SOLDIER is a group of skilled combat operatives within Shinra. The elite within the group — those strong enough to be deemed SOLDIER 1st Class — are respected and idolized by the citizenry. Zack is a young SOLDIER 2nd Class who aspires to become a 1st. He spends his days carrying out assignments under the guidance of his 1st Class mentor, Angeal. During an operation in Wutai, a large number of SOLDIER member, led by 1st Class operative Genesis, go missing. The severity of the situation prompts Shinra executives to deploy even more SOLDIER operatives in hopes of bringing an end to the war with Wutai—and conducting an investigation into the mass desertion. The ones assigned to the mission are Zack, Angeal, and the 1st Class hero who is known the world over as Sephiroth...
What truths lie behind Genesis's disappearance? What secrets bind the three SOLDIER 1st Class operatives? For Zack, a cruel and fateful struggle awaits...
Crisis Core: Final Fantasy VII Special Edition Contains:
- Complete the Final Fantasy VII experience and reunite with the most recognised RPG characters created by world-renowned character designer Tetsuya Nomura.
- Witness stunning graphics and CG cutscenes coupled with top-notch voice acting in a 16:9 widescreen presentation, made possible by the PSP system hardware.
- Innovative D.M.W (Digital Mind Wave) system enhances the action-packed real-time battle system, allowing players to unleash special attacks or call upon iconic Final Fantasy summons.
- Take on challenges with the all-new “Hard Mode” which was not in the original Japanese release.
- Acquire unique accessories, items and abilities made available through 300 side missions to further enrich the gameplay experience.
Mark is living in a Materia world...
It’s fair to say George Lucas coined the term ‘prequel’. His second Star Wars trilogy gave the established universe even more depth by delving into the story’s past. Predictable perhaps, but they captivated old and new film fans alike [That's a matter of opinion! - Ed]. It was always Anakin Skywalker’s fate to become Darth Vader, but seeing it happen was still a powerful cinematic experience, thanks to the iconic status of the series and the powerful presence of its arch antagonist.
Crisis Core: Final Fantasy VII is Square Enix’s tribute to Lucasarts. It is to gaming what the Star Wars prequels were to cinema. It is to Final Fantasy VII what Revenge of the Sith was to A New Hope. It’s the big, bombastic back story to the most beloved RPG of all time, featuring memorable locations, familiar faces, a tragically endearing main character, and a complex, troubled villain-to-be falling from grace in spectacular fashion.
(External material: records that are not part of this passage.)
/-! ## §2 The first variation of a tangent-critical configuration, tested against ALL skew periodic directions -/

/-- **THE FIRST-VARIATION DENSITY OF A TANGENT-CRITICAL CONFIGURATION (abstract right inverse).**  Data as F52 `tangent_transport_gauge` (`U` unitary
`T`-periodic, `T = L^{k+1}·N`, multi-level class, FLAT TOP AVERAGE; an exact right inverse `R` of `D_U` on skew `N`-periodic coarse data with first-variation bound
`c_R`; the straight-tower letter `Λ`) PLUS tangent-criticality of `U` (`dAction_U Y′ = 0` for skew `T`-periodic `Y′` with `D_UY′ = 0`).  THEN for EVERY skew
`T`-periodic `Z`: `|dAction U Z (perWin d T)| ≤ c_R·(Λ + (L∕L^d)^{k+1})·‖Z‖_{ℓ¹(periodBox T)}`.  PROOF: `dAction_U Z = dAction_U(Z + gaugeDir_Uλ)` (the first variation
kills gauge directions EXACTLY), `D_U(Z + gaugeDir_Uλ) = Q̄_UZ =: ψ` (§1), `Z + gaugeDir_Uλ − Rψ` is tangent so criticality gives `dAction_U(Z + gaugeDir_Uλ) =
dAction_U(Rψ)`, `|·| ≤ c_R‖ψ‖₁`, and `‖Q̄_UZ‖₁ ≤ ‖Q̄_UZ − Q^{(k+1)}Z‖₁ + ‖Q^{(k+1)}Z‖₁ ≤ (Λ + (L∕L^d)^{k+1})‖Z‖₁` (F50). [folklore] -/
theorem abs_dAction_le_of_tanCritical_gauge [Nonempty n] {L N : ℕ} [NeZero N] (hL : 1 ≤ L) (k : ℕ)
    {U : Site d → Fin d → (Matrix n n ℂ)ˣ} {x : ℝ} (hUu : IsUnitaryCfg U) (hUP : IsPeriodicCfg U ((tower L N (k + 1) : ℕ) : ℤ))
    (hx : 0 ≤ x) (hs : LevelSmall d L k x) (hUx : SmallField U x) (hflatTop : cavgIter L (k + 1) U = flat)
    (R : (Site d → Fin d → Matrix n n ℂ) → Site d → Fin d → Matrix n n ℂ)
    (hRskew : ∀ φ : Site d → Fin d → Matrix n n ℂ, IsSkewDir φ → IsPeriodicDir φ (N : ℤ) → IsSkewDir (R φ))
    (hRper : ∀ φ : Site d → Fin d → Matrix n n ℂ, IsSkewDir φ → IsPeriodicDir φ (N : ℤ) →
      IsPeriodicDir (R φ) ((tower L N (k + 1) : ℕ) : ℤ))
    (hRexact : ∀ φ : Site d → Fin d → Matrix n n ℂ, IsSkewDir φ → IsPeriodicDir φ (N : ℤ) → dirIter L (k + 1) U (R φ) = φ)
    {cR : ℝ} (hcR : 0 ≤ cR)
    (hRbd : ∀ φ : Site d → Fin d → Matrix n n ℂ, IsSkewDir φ → IsPeriodicDir φ (N : ℤ) →
      |dAction U (R φ) (perWin d (tower L N (k + 1)))| ≤ cR * dirL1 φ (periodBox (d := d) N))
    {Λ : ℝ}
    (hΛ : ∀ Y : Site d → Fin d → Matrix n n ℂ, IsSkewDir Y → IsPeriodicDir Y ((tower L N (k + 1) : ℕ) : ℤ) →
      ∑ z ∈ periodBox N, ∑ κ : Fin d, ‖QbarIter L (k + 1) U Y z κ - QbarIter L (k + 1) (flat (d := d) (n := n)) Y z κ‖
        ≤ Λ * dirL1 Y (periodBox (d := d) (tower L N (k + 1))))
    (hcrit : ∀ Y' : Site d → Fin d → Matrix n n ℂ, IsSkewDir Y' → IsPeriodicDir Y' ((tower L N (k + 1) : ℕ) : ℤ) →
      dirIter L (k + 1) U Y' = 0 → dAction U Y' (perWin d (tower L N (k + 1))) = 0)
    {Z : Site d → Fin d → Matrix n n ℂ} (hZ : IsSkewDir Z) (hZP : IsPeriodicDir Z ((tower L N (k + 1) : ℕ) : ℤ)) :
    |dAction U Z (perWin d (tower L N (k + 1)))|
      ≤ cR * (Λ + ((L : ℝ) / (L : ℝ) ^ d) ^ (k + 1)) * dirL1 Z (periodBox (d := d) (tower L N (k + 1))) := by
  have hm : ((L : ℤ) ^ (k + 1)) ≠ 0 := pow_ne_zero _ (by exact_mod_cast (show L ≠ 0 by omega))
  have htow : ((tower L N (k + 1) : ℕ) : ℤ) = (L : ℤ) ^ (k + 1) * (N : ℤ) := (pow_succ_mul_eq_tower L N k).symm
  have htowN : tower L N (k + 1) = L ^ (k + 1) * N := by rw [tower_eq]; ring
  have hN1 : 1 ≤ N := Nat.one_le_iff_ne_zero.mpr (NeZero.ne N)
  -- the generator of §1 and its letters
  set g : Site d → Matrix n n ℂ := fun w => -framePotW L (k + 1) U Z w with hg
  set lam : Site d → Matrix n n ℂ := fun xx => g (fun i => xx i / ((L : ℤ) ^ (k + 1))) with hlam
  obtain ⟨hFUs, hFUP⟩ := framePotW_skew_periodic (M := N) hL k hUu hUP hx hs hUx hZ hZP
  have hgs : ∀ w, g w ∈ skewAdjoint (Matrix n n ℂ) := fun w => (skewAdjoint (Matrix n n ℂ)).neg_mem (hFUs w)
  have hgP : ∀ (w : Site d) (i : Fin d), g (w + (N : ℤ) • e i) = g w := fun w i => by simp only [hg, hFUP w i]
  have hlams : ∀ xx, lam xx ∈ skewAdjoint (Matrix n n ℂ) := fun xx => hgs _
  have hlamP : ∀ (y : Site d) (i : Fin d), lam (y + ((tower L N (k + 1) : ℕ) : ℤ) • e i) = lam y := fun y i => by
    rw [htow]; exact cornerLift_add_period g hm hgP y i
  -- the gauge-corrected direction `Z₁ = Z + gaugeDir_U λ` and its average `ψ = Q̄_U Z`
  set G : Site d → Fin d → Matrix n n ℂ := gaugeDir U lam with hG
  have hGs : IsSkewDir G := gaugeDir_skew hUu hlams
  have hGP : IsPeriodicDir G ((tower L N (k + 1) : ℕ) : ℤ) := isPeriodicDir_gaugeDir hUP hlamP
  set Z₁ : Site d → Fin d → Matrix n n ℂ := fun y μ => Z y μ + G y μ with hZ₁
  have hZ₁s : IsSkewDir Z₁ := fun y μ => (skewAdjoint (Matrix n n ℂ)).add_mem (hZ y μ) (hGs y μ)
  have hZ₁P : IsPeriodicDir Z₁ ((tower L N (k + 1) : ℕ) : ℤ) := fun y i μ => by simp only [hZ₁, hZP y i μ, hGP y i μ]
  set ψ : Site d → Fin d → Matrix n n ℂ := dirIter L (k + 1) U Z₁ with hψ
  obtain ⟨hψs, hψP⟩ := dirIter_skew_periodic (M := N) hL k hUu hUP hx hs hUx hZ₁s hZ₁P
  have hψeq : ∀ (w : Site d) (τ : Fin d), ψ w τ = QbarIter L (k + 1) U Z w τ :=
    fun w τ => dirIter_add_gaugeDir_eq_Qbar hL k hUu hUP hx hs hUx hflatTop hZ hZP w τ
  -- the tangent field `Z₁ − Rψ` and criticality
  have hTs : IsSkewDir (fun y μ => Z₁ y μ - R ψ y μ) := fun y μ => (skewAdjoint (Matrix n n ℂ)).sub_mem (hZ₁s y μ) (hRskew ψ hψs hψP y μ)
  have hTP : IsPeriodicDir (fun y μ => Z₁ y μ - R ψ y μ) ((tower L N (k + 1) : ℕ) : ℤ) := fun y i μ => by
    simp only [hZ₁P y i μ, hRper ψ hψs hψP y i μ]
  have hTT : dirIter L (k + 1) U (fun y μ => Z₁ y μ - R ψ y μ) = 0 := by
    rw [dirIter_sub hL k hUu hx hs hUx Z₁ (R ψ), hRexact ψ hψs hψP]
    funext w τ
    simp [hψ]
  have hc := hcrit _ hTs hTP hTT
  rw [dAction_sub', sub_eq_zero] at hc
  -- `dAction U Z = dAction U Z₁ = dAction U (Rψ)`
  have hZZ₁ : dAction U Z (perWin d (tower L N (k + 1))) = dAction U Z₁ (perWin d (tower L N (k + 1))) := by
    have e1 : Z = fun y μ => Z₁ y μ - G y μ := by funext y μ; simp only [hZ₁]; abel
    conv_lhs => rw [e1]
    rw [dAction_sub', hG, dAction_gaugeDir, sub_zero]
  rw [hZZ₁, hc]
  refine (hRbd ψ hψs hψP).trans ?_
  -- `‖ψ‖₁ = ‖Q̄_U Z‖₁ ≤ (Λ + q^{k+1})‖Z‖₁`
  have hψ1 : dirL1 ψ (periodBox (d := d) N) ≤ (Λ + ((L : ℝ) / (L : ℝ) ^ d) ^ (k + 1)) * dirL1 Z (periodBox (d := d) (tower L N (k + 1))) := by
    have h1 := hΛ Z hZ hZP
    have hZP' : IsPeriodicDir Z (((L ^ (k + 1) * N : ℕ) : ℤ)) := by rw [← htowN]; exact hZP
    have h2 := sum_norm_iterate_Qcoarse_le (d := d) (n := n) hL (k + 1) hN1 Z hZP'
    rw [← htowN] at h2
    unfold dirL1 at h1 h2 ⊢
    calc ∑ w ∈ periodBox N, ∑ τ : Fin d, ‖ψ w τ‖
        ≤ ∑ w ∈ periodBox N, ∑ τ : Fin d, (‖QbarIter L (k + 1) U Z w τ - QbarIter L (k + 1) (flat (d := d) (n := n)) Z w τ‖
            + ‖(Qcoarse L)^[k + 1] Z w τ‖) := by
          refine Finset.sum_le_sum fun w _ => Finset.sum_le_sum fun τ _ => ?_
          rw [hψeq, ← QbarIter_flat hL (k + 1) Z]
          exact norm_le_norm_sub_add _ _
      _ = (∑ w ∈ periodBox N, ∑ τ : Fin d, ‖QbarIter L (k + 1) U Z w τ - QbarIter L (k + 1) (flat (d := d) (n := n)) Z w τ‖)
          + ∑ w ∈ periodBox N, ∑ τ : Fin d, ‖(Qcoarse L)^[k + 1] Z w τ‖ := by
          rw [← Finset.sum_add_distrib]
          exact Finset.sum_congr rfl fun w _ => Finset.sum_add_distrib
      _ ≤ Λ * ∑ w ∈ periodBox (tower L N (k + 1)), ∑ τ : Fin d, ‖Z w τ‖
          + ((L : ℝ) / (L : ℝ) ^ d) ^ (k + 1) * ∑ w ∈ periodBox (tower L N (k + 1)), ∑ τ : Fin d, ‖Z w τ‖ := add_le_add h1 h2
      _ = _ := by ring
  calc cR * dirL1 ψ (periodBox (d := d) N) ≤ cR * ((Λ + ((L : ℝ) / (L : ℝ) ^ d) ^ (k + 1)) * dirL1 Z (periodBox (d := d) (tower L N (k + 1)))) :=
        mul_le_mul_of_nonneg_left hψ1 hcR
    _ = _ := by ring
The big, bombastic back story to the most beloved RPG of all time, featuring a tragically endearing main character and a complex villain-to-be falling from grace.
As such, getting the most out of Crisis Core: Final Fantasy VII practically demands that you’ve played the original PSone role-player. If you have, you’ll absolutely adore this. If not, then you may see some of its intricacies go over your head, but will still find Crisis Core: Final Fantasy VII an immediately playable, marvellously produced and at-times moving tale that rates highly as a must-play PSP exclusive.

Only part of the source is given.